Pressemitteilungen - FDP Stadtverband Attendorn

Pressemitteilungen vom 09.05.2019:

WR vom 09.05.2019 - Grünfläche wird nicht bebaut

Die Stadt Attendorn möchte im Schwalbenohl eine Wohnbaufläche ausweisen. Doch Anwohner und alle Fraktionen stellen sich gegen das Vorhaben

Flemming Krause

Attendorn. Die Nachfrage nach verfügbaren Bauflächen in Attendorn wächst stetig, doch das Angebot an freien Plätzen ist begrenzt. Um der Wohnungsknappheit entgegen zu treten, würde die Verwaltung der Hansestadt gerne eine öffentliche Grünfläche im Schwalbenohl an der Stettiner Straße in eine Baufläche umwandeln. Doch die Politik schmettert diesen Plan ab.

Objekt der Begierde, das sich im Eigentum der Stadt befindet, ist ein rund 500 Quadratmeter großes Grundstück nur wenige Meter von der Stadthalle entfernt. Einst war hier ein kleiner Spielplatz angesiedelt, doch Schaukel, Rutsche und Co. sind längst abgebaut, so dass das Grundstück laut Verwaltung als ungenutzte Wiese brach liege. Ein Kinderspielplatz finde sich zudem nur wenige Meter entfernt wieder.

Grundstück eingekesselt
Die Besonderheit an dem besagten Grundstück ist, dass es einkesselt wird von sieben Häusern aus der Stettiner und der Magdeburger Straße. „Der Arbeitskreis Spielplätze hatte sich dazu entschieden, dass der kleine Spielplatz dort nicht mehr notwendig ist, damit war die Fläche für eine Nachnutzung freigegeben“, erklärt Attendorns Bauamtsleiter Carsten Graumann auf Nachfrage dieser Redaktion und schiebt nach, dass die Stadt aufgrund des Baubedarfs und der schönen Lage im Schwalbenohl mit dem Gedanken spiele, einem Interessenten den Traum eines Eigenheims zu ermöglichen.
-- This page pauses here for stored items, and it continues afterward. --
import Summits.Ventures.LatticeQCDFlow.Scaling.PerAttemptHubLaws
import Summits.Ventures.LatticeQCDFlow.Scaling.TaggedPerAttemptCertificateEveryEdgeAll
import Summits.Ventures.LatticeQCDFlow.Scaling.TaggedDeficitStarCoverEveryEdge
import Summits.Ventures.LatticeQCDFlow.Scaling.AdjacentPerStepBracket
import Summits.Ventures.LatticeQCDFlow.Scaling.TaggedPerStepGain
import Summits.Ventures.LatticeQCDFlow.Scaling.PerAttemptMeanCondition
import Summits.Ventures.LatticeQCDFlow.Scaling.PerEdgeCertificate
import Summits.Ventures.LatticeQCDFlow.Scaling.TaggedDomination
import Mathlib.MeasureTheory.Integral.DominatedConvergence
import Mathlib.Analysis.Normed.Group.InfiniteSum
import Literature.Probability.Exchangeability.BlockAverages
import HarnessLib

/-!
# The limit statistic of an exchangeable sequence and the directing kernel

For `f : E → ℝ` bounded measurable we define the **limit statistic**
`limAvg f x := limsup_m blockAvg (range (4^m)) f x`, a measurable function of `x : ℕ → E` which
is EXACTLY invariant under finitely supported permutations of the coordinates, hence measurable
for the exchangeable σ-algebra `ℰ`.  Under an exchangeable probability law `P`:

* `IsExchangeable.ae_tendsto_blockAvg` — the block averages over the first `4^m` coordinates
  converge a.s. to `limAvg f` (the `L²` increments are summable: `BlockAverages.lean`);
* `IsExchangeable.setIntegral_limAvg_eq`, `limAvg_ae_eq_condExp` — `limAvg f = P[f (x 0) | ℰ]`
  a.s.;
* `directingKernel P` — the **directing random measure** `ν_x = P[x 0 ∈ · | ℰ](x)`, a Markov
  kernel `(ℕ → E) → E` (a version of the conditional law of the first coordinate given `ℰ`,
  built from Mathlib's `condExpKernel`; needs `E` standard Borel), with
  `limAvg f = ∫ f dν_x` a.s. (`limAvg_ae_eq_integral_directingKernel`).

This is the analytic core of the proof of de Finetti's theorem (`DeFinetti.lean`): Kallenberg's
`η = P[ξ₁ ∈ · | 𝓘_ξ]` with the invariant σ-field replaced by the exchangeable one.

## References

* O. Kallenberg, *Foundations of Modern Probability*, 2nd ed. (2002), Thm 11.10 and its proof.
  [Kallenberg2002]
-/

namespace Literature.Probability.Exchangeability

open _root_.MeasureTheory _root_.ProbabilityTheory Equiv Function Set Finset Filter
open scoped Topology ENNReal

variable {E : Type*}

/-- `m ≤ 4^m`. [folklore] -/
theorem le_four_pow (m : ℕ) : m ≤ 4 ^ m := (Nat.lt_pow_self (by norm_num)).le

/-- The limit statistic is EXACTLY invariant under permutations of finitely many coordinates.
[folklore] -/
theorem limAvg_comp_perm_eq {σ : Perm ℕ} {N : ℕ} (hσ : ∀ n, N ≤ n → σ n = n) (f : E → ℝ)
    (x : ℕ → E) : limAvg f (x ∘ σ) = limAvg f x := by
  unfold limAvg
  refine limsup_congr ?_
  filter_upwards [eventually_ge_atTop N] with m hm
  exact blockAvg_range_comp_perm (fun n hn => hσ n (hm.trans ((le_four_pow m).trans hn))) f x

/-- In particular the limit statistic is invariant under transposing two coordinates.
[folklore] -/
theorem limAvg_comp_swap (f : E → ℝ) (i j : ℕ) (x : ℕ → E) :
    limAvg f (x ∘ swap i j) = limAvg f x :=
  limAvg_comp_perm_eq (N := max i j + 1)
    (fun n hn => swap_apply_of_ne_of_ne (by omega) (by omega)) f x

variable [MeasurableSpace E]

/-- The limit statistic is measurable for the EXCHANGEABLE σ-algebra. [folklore] -/
theorem measurable_exchangeableSigmaAlgebra_limAvg {f : E → ℝ} (hf : Measurable f) :
    Measurable[exchangeableSigmaAlgebra E] (limAvg f) :=
  measurable_exchangeableSigmaAlgebra_of_invariant (measurable_limAvg hf)
    fun i j x => limAvg_comp_swap f i j x

/-- Elementary `L¹`–`L²` trade-off used in place of Cauchy–Schwarz: `|y| ≤ t/2 + y²/(2t)` for
`t > 0`. [folklore] -/
theorem abs_le_half_add_sq_div {y t : ℝ} (ht : 0 < t) : |y| ≤ t / 2 + y ^ 2 / (2 * t) := by
  have h := two_mul_le_add_sq t |y|
  rw [sq_abs] at h
  rw [div_add_div _ _ (two_ne_zero) (by positivity), le_div_iff₀ (by positivity)]
  nlinarith [abs_nonneg y]

namespace IsExchangeable

variable {P : Measure (ℕ → E)} [IsProbabilityMeasure P]

/-- `L¹` increments of the dyadic(`4^m`) block averages are geometrically small:
`∫ |u_{m+1} - u_m| dP ≤ (1/2 + M²) 2⁻ᵐ`. [folklore] -/
theorem integral_abs_blockAvg_succ_sub_le (h : IsExchangeable P) {f : E → ℝ} (hf : Measurable f)
    {M : ℝ} (hM : ∀ z, |f z| ≤ M) (m : ℕ) :
    ∫ x, |blockAvg (Finset.range (4 ^ (m + 1))) f x - blockAvg (Finset.range (4 ^ m)) f x| ∂P
      ≤ (1 / 2 + M ^ 2) * (2⁻¹ : ℝ) ^ m := by
  obtain ⟨x₀⟩ := nonempty_of_isProbabilityMeasure P
  have hM0 : 0 ≤ M := (abs_nonneg _).trans (hM (x₀ 0))
  set s := Finset.range (4 ^ m) with hs
  set t := Finset.range (4 ^ (m + 1)) with ht
  have hst : s ⊆ t := Finset.range_subset_range.mpr (Nat.pow_le_pow_right (by norm_num) (by omega))
  have hsn : s.Nonempty := Finset.nonempty_range_iff.mpr (by positivity)
  have hsq : ∫ x, (blockAvg s f x - blockAvg t f x) ^ 2 ∂P ≤ 2 * M ^ 2 * ((4 : ℝ) ^ m)⁻¹ := by
    have := h.integral_blockAvg_sub_sq_le hf hM hst hsn
    simpa [hs] using this
  have hτ : (0 : ℝ) < (2⁻¹ : ℝ) ^ m := by positivity
  have hmeas : Measurable fun x => blockAvg t f x - blockAvg s f x :=
    (measurable_blockAvg t hf).sub (measurable_blockAvg s hf)
  have hbd : ∀ x, |blockAvg t f x - blockAvg s f x| ≤ 2 * M := fun x =>
    (abs_sub _ _).trans (by linarith [abs_blockAvg_le hM hM0 t x, abs_blockAvg_le hM hM0 s x])
  have hint_sq : Integrable (fun x => (blockAvg t f x - blockAvg s f x) ^ 2) P := by
    refine integrable_of_abs_le (hmeas.pow_const 2) (M := (2 * M) ^ 2) fun x => ?_
    rw [abs_pow]
    exact pow_le_pow_left₀ (abs_nonneg _) (hbd x) 2
  calc ∫ x, |blockAvg t f x - blockAvg s f x| ∂P
      ≤ ∫ x, (2⁻¹ : ℝ) ^ m / 2 + (blockAvg t f x - blockAvg s f x) ^ 2 / (2 * (2⁻¹ : ℝ) ^ m) ∂P := by
        refine integral_mono_of_nonneg (Eventually.of_forall fun _ => abs_nonneg _)
          ((integrable_const _).add (hint_sq.div_const _)) (Eventually.of_forall fun x => ?_)
        exact abs_le_half_add_sq_div hτ
    _ = (2⁻¹ : ℝ) ^ m / 2 + (∫ x, (blockAvg t f x - blockAvg s f x) ^ 2 ∂P) / (2 * (2⁻¹ : ℝ) ^ m) := by
        rw [integral_add (integrable_const _) (hint_sq.div_const _), integral_const,
          integral_div]
        simp
    _ ≤ (2⁻¹ : ℝ) ^ m / 2 + (2 * M ^ 2 * ((4 : ℝ) ^ m)⁻¹) / (2 * (2⁻¹ : ℝ) ^ m) := by
        gcongr
        calc ∫ x, (blockAvg t f x - blockAvg s f x) ^ 2 ∂P
            = ∫ x, (blockAvg s f x - blockAvg t f x) ^ 2 ∂P := by
              congr 1 with x; ring
          _ ≤ _ := hsq
    _ = (1 / 2 + M ^ 2) * (2⁻¹ : ℝ) ^ m := by
        have h4 : ((4 : ℝ) ^ m)⁻¹ = (2⁻¹ : ℝ) ^ m * (2⁻¹ : ℝ) ^ m := by
          rw [← mul_pow, ← inv_pow]; norm_num
        rw [h4]
        field_simp

/-- **A.s. convergence of the block averages** over the first `4^m` coordinates to the limit
statistic, under an exchangeable law (the `L¹` increments are summable).
[cite: Kallenberg2002, Thm 11.10 (proof)] -/
theorem ae_tendsto_blockAvg (h : IsExchangeable P) {f : E → ℝ} (hf : Measurable f) {M : ℝ}
    (hM : ∀ z, |f z| ≤ M) :
    ∀ᵐ x ∂P, Tendsto (fun m => blockAvg (Finset.range (4 ^ m)) f x) atTop (𝓝 (limAvg f x)) := by
  set u : ℕ → (ℕ → E) → ℝ := fun m x => blockAvg (Finset.range (4 ^ m)) f x with hu
  have hmeasD : ∀ m, Measurable fun x => u (m + 1) x - u m x := fun m =>
    (measurable_blockAvg _ hf).sub (measurable_blockAvg _ hf)
  obtain ⟨x₀⟩ := nonempty_of_isProbabilityMeasure P
  have hM0 : 0 ≤ M := (abs_nonneg _).trans (hM (x₀ 0))
  have hintD : ∀ m, Integrable (fun x => u (m + 1) x - u m x) P := fun m =>
    integrable_of_abs_le (hmeasD m) (M := 2 * M) fun x => (abs_sub _ _).trans
      (by linarith [abs_blockAvg_le hM hM0 (Finset.range (4 ^ (m + 1))) x,
        abs_blockAvg_le hM hM0 (Finset.range (4 ^ m)) x])
  have hle : ∀ m, ∫⁻ x, ‖u (m + 1) x - u m x‖ₑ ∂P ≤
      ENNReal.ofReal ((1 / 2 + M ^ 2) * (2⁻¹ : ℝ) ^ m) := by
    intro m
    rw [← ofReal_integral_norm_eq_lintegral_enorm (hintD m)]
    apply ENNReal.ofReal_le_ofReal
    simpa only [Real.norm_eq_abs] using h.integral_abs_blockAvg_succ_sub_le hf hM m
  have hgeom : Summable fun m : ℕ => (1 / 2 + M ^ 2) * (2⁻¹ : ℝ) ^ m :=
    (summable_geometric_of_lt_one (by norm_num) (by norm_num)).mul_left _
  have hlin : ∫⁻ x, ∑' m, ‖u (m + 1) x - u m x‖ₑ ∂P ≠ ∞ := by
    rw [lintegral_tsum (fun m => (hmeasD m).enorm.aemeasurable)]
    refine ne_top_of_le_ne_top ?_ (ENNReal.tsum_le_tsum hle)
    rw [← ENNReal.ofReal_tsum_of_nonneg (fun m => by positivity) hgeom]
    exact ENNReal.ofReal_ne_top
  have hae : ∀ᵐ x ∂P, ∑' m, ‖u (m + 1) x - u m x‖ₑ < ∞ :=
    ae_lt_top' (AEMeasurable.tsum fun m => (hmeasD m).enorm.aemeasurable) hlin
  filter_upwards [hae] with x hx
  have hsum : Summable (fun m => u (m + 1) x - u m x) := by
    refine Summable.of_nnnorm (ENNReal.tsum_coe_ne_top_iff_summable.mp ?_)
    simpa only [enorm_eq_nnnorm] using hx.ne
  have h2 : ∀ n, u n x = u 0 x + ∑ i ∈ Finset.range n, (u (i + 1) x - u i x) := by
    intro n
    have := Finset.sum_range_sub (fun i => u i x) n
    linarith
  have htend : Tendsto (fun m => u m x) atTop (𝓝 (u 0 x + ∑' m, (u (m + 1) x - u m x))) := by
    have := hsum.hasSum.tendsto_sum_nat
    rw [show (fun m => u m x) = fun m => u 0 x + ∑ i ∈ Finset.range m, (u (i + 1) x - u i x)
      from funext h2]
    exact tendsto_const_nhds.add this
  have hlim : limAvg f x = u 0 x + ∑' m, (u (m + 1) x - u m x) := htend.limsup_eq
  rw [hlim]
  exact htend

/-- The limit statistic of an `f` with `|f| ≤ M` is a.s. bounded by `M`. [folklore] -/
theorem ae_abs_limAvg_le (h : IsExchangeable P) {f : E → ℝ} (hf : Measurable f) {M : ℝ}
    (hM : ∀ z, |f z| ≤ M) : ∀ᵐ x ∂P, |limAvg f x| ≤ M := by
  obtain ⟨x₀⟩ := nonempty_of_isProbabilityMeasure P
  have hM0 : 0 ≤ M := (abs_nonneg _).trans (hM (x₀ 0))
  filter_upwards [h.ae_tendsto_blockAvg hf hM] with x hx
  exact le_of_tendsto' hx.abs fun m => abs_blockAvg_le hM hM0 _ _

/-- The limit statistic of a bounded measurable `f` is integrable. [folklore] -/
theorem integrable_limAvg (h : IsExchangeable P) {f : E → ℝ} (hf : Measurable f) {M : ℝ}
    (hM : ∀ z, |f z| ≤ M) : Integrable (limAvg f) P :=
  (integrable_const M).mono' (measurable_limAvg hf).aestronglyMeasurable
    (by filter_upwards [h.ae_abs_limAvg_le hf hM] with x hx; simpa [Real.norm_eq_abs] using hx)

/-- **`L¹` convergence** of the block averages over the first `4^m` coordinates to the limit
statistic. [folklore] -/
theorem tendsto_integral_abs_blockAvg_sub_limAvg (h : IsExchangeable P) {f : E → ℝ}
    (hf : Measurable f) {M : ℝ} (hM : ∀ z, |f z| ≤ M) :
    Tendsto (fun m => ∫ x, |blockAvg (Finset.range (4 ^ m)) f x - limAvg f x| ∂P)
      atTop (𝓝 0) := by
  obtain ⟨x₀⟩ := nonempty_of_isProbabilityMeasure P
  have hM0 : 0 ≤ M := (abs_nonneg _).trans (hM (x₀ 0))
  have := tendsto_integral_of_dominated_convergence (μ := P) (fun _ => 2 * M)
    (F := fun m x => |blockAvg (Finset.range (4 ^ m)) f x - limAvg f x|) (f := fun _ => 0)
    (fun m => ((measurable_blockAvg (Finset.range (4 ^ m)) hf).sub
      (measurable_limAvg hf)).norm.aestronglyMeasurable)
    (integrable_const _) ?_ ?_
  · simpa using this
  · intro m
    filter_upwards [h.ae_abs_limAvg_le hf hM] with x hx
    rw [Real.norm_eq_abs, abs_abs]
    exact (abs_sub _ _).trans (by linarith [abs_blockAvg_le hM hM0 (Finset.range (4 ^ m)) x])
  · filter_upwards [h.ae_tendsto_blockAvg hf hM] with x hx
    have := (hx.sub_const (limAvg f x)).abs
    simpa using this

/-- Over an event of the exchangeable σ-algebra, block averages over an initial segment integrate
like `f (x 0)`: `∫_A blockAvg (range N) f dP = ∫_A f (x 0) dP`. [folklore] -/
theorem setIntegral_blockAvg_range_eq (h : IsExchangeable P) {f : E → ℝ} (hf : Measurable f)
    {M : ℝ} (hM : ∀ z, |f z| ≤ M) {A : Set (ℕ → E)}
    (hA : MeasurableSet[exchangeableSigmaAlgebra E] A) {N : ℕ} (hN : 0 < N) :
    ∫ x in A, blockAvg (Finset.range N) f x ∂P = ∫ x in A, f (x 0) ∂P := by
  have hint : ∀ i : ℕ, Integrable (fun x : ℕ → E => f (x i)) (P.restrict A) := fun i =>
    (integrable_of_abs_le (hf.comp (measurable_pi_apply i)) (fun x => hM (x i))).restrict
  simp only [blockAvg_def]
  rw [integral_const_mul, integral_finsetSum _ (fun i _ => hint i),
    Finset.sum_congr rfl fun i _ => h.setIntegral_eval_eq hA f i, Finset.sum_const,
    Finset.card_range, nsmul_eq_mul]
  have hN' : (N : ℝ) ≠ 0 := by exact_mod_cast hN.ne'
  field_simp

/-- **The limit statistic is a version of `E[f (x 0) | ℰ]`**, set-integral form:
`∫_A limAvg f dP = ∫_A f (x 0) dP` for every `A ∈ ℰ`. [cite: Kallenberg2002, Thm 11.10 (proof)] -/
theorem setIntegral_limAvg_eq (h : IsExchangeable P) {f : E → ℝ} (hf : Measurable f) {M : ℝ}
    (hM : ∀ z, |f z| ≤ M) {A : Set (ℕ → E)} (hA : MeasurableSet[exchangeableSigmaAlgebra E] A) :
    ∫ x in A, limAvg f x ∂P = ∫ x in A, f (x 0) ∂P := by
  obtain ⟨x₀⟩ := nonempty_of_isProbabilityMeasure P
  have hM0 : 0 ≤ M := (abs_nonneg _).trans (hM (x₀ 0))
  have htend : Tendsto (fun m => ∫ x in A, blockAvg (Finset.range (4 ^ m)) f x ∂P) atTop
      (𝓝 (∫ x in A, limAvg f x ∂P)) :=
    tendsto_integral_of_dominated_convergence (fun _ => M)
      (fun m => (measurable_blockAvg _ hf).aestronglyMeasurable) (integrable_const M)
      (fun m => Eventually.of_forall fun x => by
        simpa [Real.norm_eq_abs] using abs_blockAvg_le hM hM0 (Finset.range (4 ^ m)) x)
      (ae_restrict_of_ae (h.ae_tendsto_blockAvg hf hM))
  have hconst : ∀ m, ∫ x in A, blockAvg (Finset.range (4 ^ m)) f x ∂P = ∫ x in A, f (x 0) ∂P :=
    fun m => h.setIntegral_blockAvg_range_eq hf hM hA (by positivity)
  simp_rw [hconst] at htend
  exact (tendsto_const_nhds_iff.mp htend).symm

/-- **The limit statistic is a version of the conditional expectation `P[f (x 0) | ℰ]`**.
[cite: Kallenberg2002, Thm 11.10 (proof)] -/
theorem limAvg_ae_eq_condExp (h : IsExchangeable P) {f : E → ℝ} (hf : Measurable f) {M : ℝ}
    (hM : ∀ z, |f z| ≤ M) :
    limAvg f =ᵐ[P] P[fun x : ℕ → E => f (x 0) | exchangeableSigmaAlgebra E] := by
  refine ae_eq_condExp_of_forall_setIntegral_eq exchangeableSigmaAlgebra_le
    (integrable_of_abs_le (hf.comp (measurable_pi_apply 0)) (fun x => hM (x 0)))
    (fun s _ _ => (h.integrable_limAvg hf hM).integrableOn)
    (fun s hs _ => h.setIntegral_limAvg_eq hf hM hs) ?_
  exact (measurable_exchangeableSigmaAlgebra_limAvg hf).aestronglyMeasurable

end IsExchangeable

/-! ### The directing kernel integrates the limit statistic -/

section Directing

variable [StandardBorelSpace E] {P : Measure (ℕ → E)} [IsProbabilityMeasure P]

/-- **The limit statistic is the `ν`-integral**: `limAvg f (x) = ∫ f dν_x` for `P`-a.e. `x`,
for every bounded measurable `f`. [cite: Kallenberg2002, Thm 11.10 (proof)] -/
theorem IsExchangeable.limAvg_ae_eq_integral_directingKernel (h : IsExchangeable P) {f : E → ℝ}
    (hf : Measurable f) {M : ℝ} (hM : ∀ z, |f z| ≤ M) :
    limAvg f =ᵐ[P] fun x => ∫ z, f z ∂(directingKernel P x) := by
  have h1 := h.limAvg_ae_eq_condExp hf hM
  have hint : Integrable (fun x : ℕ → E => f (x 0)) P :=
    integrable_of_abs_le (hf.comp (measurable_pi_apply 0)) (fun x => hM (x 0))
  have h2 := condExp_ae_eq_integral_condExpKernel (μ := P) exchangeableSigmaAlgebra_le hint
  refine h1.trans (h2.trans (Eventually.of_forall fun x => ?_))
  simp only [integral_directingKernel P x hf]

/-- Set form: `ν_x(B) = limAvg 𝟙_B (x)` for `P`-a.e. `x`. [cite: Kallenberg2002, Thm 11.10 (proof)] -/
theorem IsExchangeable.directingKernel_real_ae_eq_limAvg (h : IsExchangeable P) {B : Set E}
    (hB : MeasurableSet B) :
    (fun x => (directingKernel P x).real B) =ᵐ[P] limAvg (B.indicator 1) := by
  have hbd : ∀ z : E, |B.indicator (1 : E → ℝ) z| ≤ 1 := fun z => by
    by_cases hz : z ∈ B <;> simp [hz]
  filter_upwards [h.limAvg_ae_eq_integral_directingKernel (measurable_one.indicator hB) hbd]
    with x hx
  rw [hx, integral_indicator_one hB]

end Directing

end Literature.Probability.Exchangeability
„Unserer Meinung nach sollte diese Fläche, die einen prägnanten Innenhofcharakter aufweist, keiner Bebauung zugeführt werden“, betonte hingegen der SPD-Fraktionschef Uli Bock in einer gemeinsamen Erklärung seiner Partei und der CDU im Ausschuss für Planung und Umwelt. Denn die zur Bebauung ausgewählte Fläche bilde nach Meinung der betroffenen Anwohner und Politiker einen nicht nur für Kinder, sondern auch für die Anlieger zentralen Treffpunkt in unmittelbarer Nähe ihrer Häuser. Die beiden großen Parteien hatten sich auf Einladung der Anwohner vor Ort selbst ein Bild verschafft.

Privatsphäre nicht gewährleistet
Unterstützung erhielten die beiden Fraktionen von UWG und FDP/Die Grünen. „Das ist doch gar keine richtige Baulücke, sondern viel mehr ein Platz. Wir sollten nicht den letzten Quadratmeter im Schwalbenohl verbauen“, erklärte Meinolf Schmidt von der UWG. Ralf Warias (FDP/Die Grünen) sagte: „Dort ein Wohnhaus reinzusetzen, als Fleck in der Mitte, ist wirklich nicht schön.“ Birgit Haberhauer-Kuschel (CDU) ergänzte noch, dass die Privatsphäre überhaupt nicht gegeben sei, wenn tatsächlich ein Wohnhaus gebaut werde. Deshalb stellten CDU und SPD den Antrag, dass Bürgermeister Christian Pospischil mit den Anwohnern eine Vereinbarung treffen möge, wie die Nutzung des Platzes als zentrale Begegnungsfläche gesichert werden könne. Um die Pflege müssten sich die Anwohnern dann aber selbst kümmern.